→ **Work required**: Once you have read the records, write them out again exactly.

Data extracted from a collection
*** Block opens ***
/-! ## The stub -/

/-- Stub `stub_elliottIntegrable` of line `cusp-transport-to-the-beta-world`: `∂_tP` and `∂_uQ` are
absolutely integrable on the open band `(0,1)² × (0,z₁)` (domination by the integrable product
`t^{-a}(1-t)^{c+a-2} u^{-a}(1-u)^{c+a-2} s^{-a}`, measurability of the explicit integrands).
[cite: KontsevichZagier2001, §1.2] -/
theorem stub_elliottIntegrable : ∀ (a c : ℚ) (z₁ : ℝ), 0 < a → a < 1 → 1 - a < c → 0 < z₁ → z₁ < 1 → IsAlgebraic ℚ z₁ →
    IntegrableOn (fun z : Fin 3 → ℝ => (z 0) ^ (-(a : ℝ)) * (1 - z 0) ^ ((c : ℝ) + (a : ℝ) - 2) * (1 - z 2 * z 0) ^ (-(a : ℝ) - 1) * ((1 - (a : ℝ)) * (1 - z 0) * (1 - z 2 * z 0) - ((c : ℝ) + (a : ℝ) - 1) * z 0 * (1 - z 2 * z 0) + (a : ℝ) * z 2 * z 0 * (1 - z 0)) * ((z 1) ^ (1 - (a : ℝ)) * (1 - z 1) ^ ((c : ℝ) + (a : ℝ) - 2) * (1 - (1 - z 2) * z 1) ^ (-(a : ℝ))))
      {z : Fin 3 → ℝ | (∀ j : Fin 2, z (Fin.castSucc j) ∈ Set.Ioo (0:ℝ) 1) ∧ z (Fin.last 2) ∈ Set.Ioo (0:ℝ) z₁} ∧
    IntegrableOn (fun z : Fin 3 → ℝ => -((z 0) ^ (1 - (a : ℝ)) * (1 - z 0) ^ ((c : ℝ) + (a : ℝ) - 2) * (1 - z 2 * z 0) ^ (-(a : ℝ)) * ((z 1) ^ (-(a : ℝ)) * (1 - z 1) ^ ((c : ℝ) + (a : ℝ) - 2) * (1 - (1 - z 2) * z 1) ^ (-(a : ℝ) - 1) * ((1 - (a : ℝ)) * (1 - z 1) * (1 - (1 - z 2) * z 1) - ((c : ℝ) + (a : ℝ) - 1) * z 1 * (1 - (1 - z 2) * z 1) + (a : ℝ) * (1 - z 2) * z 1 * (1 - z 1)))))
      {z : Fin 3 → ℝ | (∀ j : Fin 2, z (Fin.castSucc j) ∈ Set.Ioo (0:ℝ) 1) ∧ z (Fin.last 2) ∈ Set.Ioo (0:ℝ) z₁} := by
  intro a c z₁ ha0 ha1 hac hz0 hz1 _
  have hA0 : (0:ℝ) < a := by exact_mod_cast ha0
  have hA1 : (a:ℝ) < 1 := by exact_mod_cast ha1
  have hCA : (1:ℝ) < c + a := by
    have h : ((1 - a : ℚ) : ℝ) < c := by exact_mod_cast hac
    push_cast at h
    linarith
  -- the dominating product and its integrability
  have hH := integrableOn_dominator (A := (a:ℝ)) (B := (c:ℝ) + a - 2) hA1 (by linarith) hz0.le
  have hmeas := measurableSet_band z₁
  -- membership in the band, in numeral coordinates
  have hmem : ∀ z : Fin 3 → ℝ, z ∈ {z : Fin 3 → ℝ | (∀ j : Fin 2, z (Fin.castSucc j) ∈ Set.Ioo (0:ℝ) 1) ∧
      z (Fin.last 2) ∈ Set.Ioo (0:ℝ) z₁} → z 0 ∈ Set.Ioo (0:ℝ) 1 ∧ z 1 ∈ Set.Ioo (0:ℝ) 1 ∧ z 2 ∈ Set.Ioo (0:ℝ) z₁ := by
    rintro z ⟨h01, h2⟩
    exact ⟨by simpa using h01 0, by simpa using h01 1, by simpa using h2⟩
  refine ⟨?_, ?_⟩
  · refine Integrable.mono' (hH.const_mul (((c:ℝ) + a) * (1 - z₁) ^ (-(a:ℝ) - 1))) ?_ ?_
    · exact Measurable.aestronglyMeasurable (by fun_prop)
    · refine (ae_restrict_iff' hmeas).2 (ae_of_all _ fun z hz => ?_)
      obtain ⟨ht, hu, hs⟩ := hmem z hz
      rw [Real.norm_eq_abs]
      exact abs_dtP_le hA0 hA1 hCA hz1 ht hu hs
  · refine Integrable.mono' (hH.const_mul (((c:ℝ) + a) * (1 - z₁) ^ (-(a:ℝ)))) ?_ ?_
    · exact Measurable.aestronglyMeasurable (by fun_prop)
    · refine (ae_restrict_iff' hmeas).2 (ae_of_all _ fun z hz => ?_)
      obtain ⟨ht, hu, hs⟩ := hmem z hz
      rw [Real.norm_eq_abs]
      exact abs_duQ_le hA0 hA1 hCA hz1 ht hu hs

end Summit.KontsevichZagierPeriods.KontsevichZagierPeriods.CompleteModGammaSectorCuspLine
*** Block closes ***
→ **Task output**:
/-! ## The stub -/

/-- Stub `stub_elliottIntegrable` of line `cusp-transport-to-the-beta-world`: `∂_tP` and `∂_uQ` are
absolutely integrable on the open band `(0,1)² × (0,z₁)` (domination by the integrable product
`t^{-a}(1-t)^{c+a-2} u^{-a}(1-u)^{c+a-2} s^{-a}`, measurability of the explicit integrands).
[cite: KontsevichZagier2001, §1.2] -/
theorem stub_elliottIntegrable : ∀ (a c : ℚ) (z₁ : ℝ), 0 < a → a < 1 → 1 - a < c → 0 < z₁ → z₁ < 1 → IsAlgebraic ℚ z₁ →
    IntegrableOn (fun z : Fin 3 → ℝ => (z 0) ^ (-(a : ℝ)) * (1 - z 0) ^ ((c : ℝ) + (a : ℝ) - 2) * (1 - z 2 * z 0) ^ (-(a : ℝ) - 1) * ((1 - (a : ℝ)) * (1 - z 0) * (1 - z 2 * z 0) - ((c : ℝ) + (a : ℝ) - 1) * z 0 * (1 - z 2 * z 0) + (a : ℝ) * z 2 * z 0 * (1 - z 0)) * ((z 1) ^ (1 - (a : ℝ)) * (1 - z 1) ^ ((c : ℝ) + (a : ℝ) - 2) * (1 - (1 - z 2) * z 1) ^ (-(a : ℝ))))
      {z : Fin 3 → ℝ | (∀ j : Fin 2, z (Fin.castSucc j) ∈ Set.Ioo (0:ℝ) 1) ∧ z (Fin.last 2) ∈ Set.Ioo (0:ℝ) z₁} ∧
    IntegrableOn (fun z : Fin 3 → ℝ => -((z 0) ^ (1 - (a : ℝ)) * (1 - z 0) ^ ((c : ℝ) + (a : ℝ) - 2) * (1 - z 2 * z 0) ^ (-(a : ℝ)) * ((z 1) ^ (-(a : ℝ)) * (1 - z 1) ^ ((c : ℝ) + (a : ℝ) - 2) * (1 - (1 - z 2) * z 1) ^ (-(a : ℝ) - 1) * ((1 - (a : ℝ)) * (1 - z 1) * (1 - (1 - z 2) * z 1) - ((c : ℝ) + (a : ℝ) - 1) * z 1 * (1 - (1 - z 2) * z 1) + (a : ℝ) * (1 - z 2) * z 1 * (1 - z 1)))))
      {z : Fin 3 → ℝ | (∀ j : Fin 2, z (Fin.castSucc j) ∈ Set.Ioo (0:ℝ) 1) ∧ z (Fin.last 2) ∈ Set.Ioo (0:ℝ) z₁} := by
  intro a c z₁ ha0 ha1 hac hz0 hz1 _
  have hA0 : (0:ℝ) < a := by exact_mod_cast ha0
  have hA1 : (a:ℝ) < 1 := by exact_mod_cast ha1
  have hCA : (1:ℝ) < c + a := by
    have h : ((1 - a : ℚ) : ℝ) < c := by exact_mod_cast hac
    push_cast at h
    linarith
  -- the dominating product and its integrability
  have hH := integrableOn_dominator (A := (a:ℝ)) (B := (c:ℝ) + a - 2) hA1 (by linarith) hz0.le
  have hmeas := measurableSet_band z₁
  -- membership in the band, in numeral coordinates
  have hmem : ∀ z : Fin 3 → ℝ, z ∈ {z : Fin 3 → ℝ | (∀ j : Fin 2, z (Fin.castSucc j) ∈ Set.Ioo (0:ℝ) 1) ∧
      z (Fin.last 2) ∈ Set.Ioo (0:ℝ) z₁} → z 0 ∈ Set.Ioo (0:ℝ) 1 ∧ z 1 ∈ Set.Ioo (0:ℝ) 1 ∧ z 2 ∈ Set.Ioo (0:ℝ) z₁ := by
    rintro z ⟨h01, h2⟩
    exact ⟨by simpa using h01 0, by simpa using h01 1, by simpa using h2⟩
  refine ⟨?_, ?_⟩
  · refine Integrable.mono' (hH.const_mul (((c:ℝ) + a) * (1 - z₁) ^ (-(a:ℝ) - 1))) ?_ ?_
    · exact Measurable.aestronglyMeasurable (by fun_prop)
    · refine (ae_restrict_iff' hmeas).2 (ae_of_all _ fun z hz => ?_)
      obtain ⟨ht, hu, hs⟩ := hmem z hz
      rw [Real.norm_eq_abs]
      exact abs_dtP_le hA0 hA1 hCA hz1 ht hu hs
  · refine Integrable.mono' (hH.const_mul (((c:ℝ) + a) * (1 - z₁) ^ (-(a:ℝ)))) ?_ ?_
    · exact Measurable.aestronglyMeasurable (by fun_prop)
    · refine (ae_restrict_iff' hmeas).2 (ae_of_all _ fun z hz => ?_)
      obtain ⟨ht, hu, hs⟩ := hmem z hz
      rw [Real.norm_eq_abs]
      exact abs_duQ_le hA0 hA1 hCA hz1 ht hu hs

end Summit.KontsevichZagierPeriods.KontsevichZagierPeriods.CompleteModGammaSectorCuspLine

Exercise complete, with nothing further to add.